YOUR ASSIGNMENT: Find the line containing "theorem tendsto_binomHalf : Tendsto" in the records below. Copy exactly that line and each one after it, ending at the line containing "rw [mul_zero] at h", and nothing more.

DATASET CONTENT:
import Summits.Ventures.HodgeRepro2.T5SU11LegendreHeine
import Mathlib.Analysis.SpecialFunctions.Stirling

/-!
# The asymptotic of the leading coefficient: `√n · C(2n,n)/4ⁿ → 1/√π`, i.e. `√n · c(−2n) → 1/√π`

The coefficients `a_n = C(2n,n)/4ⁿ` of `(1 − z)^{−1/2}` (`T5SU11LegendreHeine.binomHalf`) — the leading coefficients
`c(−2n)` of Heine's expansion `φ_{2n+2}(a_t) = Σ_k a_k a_{n−k} e^{(4k−2n)t}` — satisfy, in terms of Mathlib's Stirling
sequence `s_n = n!/(√(2n) (n/e)ⁿ)`, the exact identity **`√n · a_n = s_{2n}/s_n²`** (`sqrt_mul_binomHalf_eq`), so
Stirling's formula `s_n → √π` (`Stirling.tendsto_stirlingSeq_sqrt_pi`) gives **`√n · a_n → 1/√π`**
(`tendsto_sqrt_mul_binomHalf`): the `c`-function at the even integers decays like `c(−2n) ∼ 1/√(πn)`
(`tendsto_sqrt_mul_cfun`), and `a_n → 0` (`tendsto_binomHalf`). Also the monotonicity `a_{n+1} ≤ a_n ≤ 1`
(`binomHalf_antitone`, `binomHalf_le_one`) and the ratio bound `a_m/a_{m+j} ≤ (1 + 1/(2m+1))^j`
(`binomHalf_div_le`), used by the Laplace–Heine asymptotic of `T5SU11LegendreLaplaceHeine`. Nothing is claimed
about (N).

Blind lane: Mathlib + the HodgeRepro2 prefix only; no sorry; axioms ⊆ {propext, Classical.choice,
Quot.sound}.
-/

namespace Summit.Ventures.HodgeRepro2.T5SU11LegendreCentralBinomial

open Filter Topology Finset Stirling
open T5SU11SphericalAsymptotic T5SU11LegendreHeine

/-! ### Monotonicity -/

/-- `a_{n+1} ≤ a_n`. -/
theorem binomHalf_succ_le (n : ℕ) : binomHalf (n + 1) ≤ binomHalf n := by
  have h := binomHalf_succ n
  have hp := binomHalf_pos n
  have hn : (0 : ℝ) ≤ n := Nat.cast_nonneg n
  nlinarith

/-- `n ↦ a_n` is antitone. -/
theorem binomHalf_antitone : Antitone binomHalf := antitone_nat_of_succ_le binomHalf_succ_le

/-- `a_n ≤ 1`. -/
theorem binomHalf_le_one (n : ℕ) : binomHalf n ≤ 1 := by
  have := binomHalf_antitone (Nat.zero_le n)
  rwa [binomHalf_zero] at this

/-- **The ratio bound `a_m/a_{m+j} ≤ (1 + 1/(2m+1))^j`** (each step `a_i/a_{i+1} = (2i+2)/(2i+1) = 1 + 1/(2i+1)`). -/
theorem binomHalf_div_le (m j : ℕ) : binomHalf m / binomHalf (m + j) ≤ (1 + 1 / (2 * (m : ℝ) + 1)) ^ j := by
  induction j with
  | zero => simp [(binomHalf_pos m).ne']
  | succ j ih =>
    have h := binomHalf_succ (m + j)
    have hp := binomHalf_pos (m + j)
    have hp' := binomHalf_pos (m + j + 1)
    have hm : (0 : ℝ) ≤ m := Nat.cast_nonneg m
    have hj : (0 : ℝ) ≤ j := Nat.cast_nonneg j
    -- `a_{m+j}/a_{m+j+1} = 1 + 1/(2(m+j)+1) ≤ 1 + 1/(2m+1)`
    have hstep : binomHalf (m + j) / binomHalf (m + j + 1) ≤ 1 + 1 / (2 * (m : ℝ) + 1) := by
      rw [div_le_iff₀ hp']
      have e : binomHalf (m + j) = ((m + j : ℕ) + 1 : ℝ) / ((m + j : ℕ) + 1 / 2 : ℝ) * binomHalf (m + j + 1) := by
        rw [div_mul_eq_mul_div, eq_div_iff (by positivity)]
        linarith [h]
      rw [e]
      push_cast
      have h1 : ((m : ℝ) + j + 1) / ((m : ℝ) + j + 1 / 2) ≤ 1 + 1 / (2 * (m : ℝ) + 1) := by
        rw [div_le_iff₀ (by positivity)]
        have : 1 + 1 / (2 * (m : ℝ) + 1) = (2 * (m : ℝ) + 2) / (2 * (m : ℝ) + 1) := by
          field_simp
          ring
        rw [this, div_mul_eq_mul_div, le_div_iff₀ (by positivity)]
        nlinarith
      exact mul_le_mul_of_nonneg_right h1 hp'.le
    calc binomHalf m / binomHalf (m + (j + 1))
        = binomHalf m / binomHalf (m + j) * (binomHalf (m + j) / binomHalf (m + j + 1)) := by
          rw [← add_assoc]
          field_simp
      _ ≤ (1 + 1 / (2 * (m : ℝ) + 1)) ^ j * (1 + 1 / (2 * (m : ℝ) + 1)) :=
          mul_le_mul ih hstep (by positivity) (by positivity)
      _ = (1 + 1 / (2 * (m : ℝ) + 1)) ^ (j + 1) := by ring

/-! ### Stirling -/

/-- **`√n · a_n = s_{2n}/s_n²`** for `n ≥ 1`, `s_n` Mathlib's Stirling sequence. -/
theorem sqrt_mul_binomHalf_eq {n : ℕ} (hn : 0 < n) :
    Real.sqrt n * binomHalf n = stirlingSeq (2 * n) / stirlingSeq n ^ 2 := by
  have hn' : (0 : ℝ) < n := by exact_mod_cast hn
  have hfac : ((2 * n).choose n : ℝ) * ((n.factorial : ℝ) * (n.factorial : ℝ)) = ((2 * n).factorial : ℝ) := by
    have h := Nat.choose_mul_factorial_mul_factorial (show n ≤ 2 * n by omega)
    rw [show 2 * n - n = n by omega] at h
    exact_mod_cast (by rw [← mul_assoc]; exact h)
  have hs1 : Real.sqrt (2 * ((2 * n : ℕ) : ℝ)) = 2 * Real.sqrt n := by
    rw [show (2 * ((2 * n : ℕ) : ℝ)) = 2 ^ 2 * n by push_cast; ring, Real.sqrt_mul (by norm_num),
      Real.sqrt_sq (by norm_num)]
  have hs2 : Real.sqrt (2 * (n : ℝ)) ^ 2 = 2 * n := Real.sq_sqrt (by positivity)
  have hsn : 0 < Real.sqrt n := Real.sqrt_pos.mpr hn'
  have he : 0 < Real.exp 1 := Real.exp_pos 1
  unfold stirlingSeq binomHalf
  simp only [div_pow, mul_pow]
  rw [hs2, hs1]
  push_cast
  have h4 : (4 : ℝ) ^ n = 2 ^ (2 * n) := by rw [pow_mul]; norm_num
  rw [h4, ← hfac]
  have hsn2 : Real.sqrt (n : ℝ) ^ 2 = n := Real.sq_sqrt hn'.le
  field_simp
  rw [hsn2]
  ring

/-- **`√n · a_n → 1/√π`** (Stirling). -/
theorem tendsto_sqrt_mul_binomHalf :
    Tendsto (fun n : ℕ => Real.sqrt n * binomHalf n) atTop (𝓝 (1 / Real.sqrt Real.pi)) := by
  have hπ : Real.sqrt Real.pi ≠ 0 := (Real.sqrt_pos.mpr Real.pi_pos).ne'
  have h2 : Tendsto (fun n : ℕ => stirlingSeq (2 * n)) atTop (𝓝 (Real.sqrt Real.pi)) :=
    tendsto_stirlingSeq_sqrt_pi.comp (tendsto_id.const_mul_atTop' two_pos)
  have h := h2.div (tendsto_stirlingSeq_sqrt_pi.pow 2) (pow_ne_zero 2 hπ)
  have e : Real.sqrt Real.pi / Real.sqrt Real.pi ^ 2 = 1 / Real.sqrt Real.pi := by
    field_simp
  rw [e] at h
  refine h.congr' (eventually_atTop.mpr ⟨1, fun n hn => ?_⟩)
  simp only [Pi.div_apply]
  exact (sqrt_mul_binomHalf_eq (by omega)).symm

/-- **`√n · c(−2n) → 1/√π`**: the `c`-function at the even integers. -/
theorem tendsto_sqrt_mul_cfun :
    Tendsto (fun n : ℕ => Real.sqrt n * cfun (-(2 * (n : ℝ)))) atTop (𝓝 (1 / Real.sqrt Real.pi)) := by
  simp only [← binomHalf_eq_cfun]
  exact tendsto_sqrt_mul_binomHalf

/-- `a_n → 0`. -/
theorem tendsto_binomHalf : Tendsto binomHalf atTop (𝓝 0) := by
  have h1 := tendsto_sqrt_mul_binomHalf
  have h2 : Tendsto (fun n : ℕ => (Real.sqrt n)⁻¹) atTop (𝓝 0) := by
    have : Tendsto (fun n : ℕ => Real.sqrt (n : ℝ)) atTop atTop :=
      Real.tendsto_sqrt_atTop.comp tendsto_natCast_atTop_atTop
    exact tendsto_inv_atTop_zero.comp this
  have h := h1.mul h2
  rw [mul_zero] at h
  refine h.congr' (eventually_atTop.mpr ⟨1, fun n hn => ?_⟩)
  have hsn : Real.sqrt (n : ℝ) ≠ 0 := (Real.sqrt_pos.mpr (by exact_mod_cast hn)).ne'
  field_simp

end Summit.Ventures.HodgeRepro2.T5SU11LegendreCentralBinomial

COMPLETED EXERCISE:
theorem tendsto_binomHalf : Tendsto binomHalf atTop (𝓝 0) := by
  have h1 := tendsto_sqrt_mul_binomHalf
  have h2 : Tendsto (fun n : ℕ => (Real.sqrt n)⁻¹) atTop (𝓝 0) := by
    have : Tendsto (fun n : ℕ => Real.sqrt (n : ℝ)) atTop atTop :=
      Real.tendsto_sqrt_atTop.comp tendsto_natCast_atTop_atTop
    exact tendsto_inv_atTop_zero.comp this
  have h := h1.mul h2
  rw [mul_zero] at h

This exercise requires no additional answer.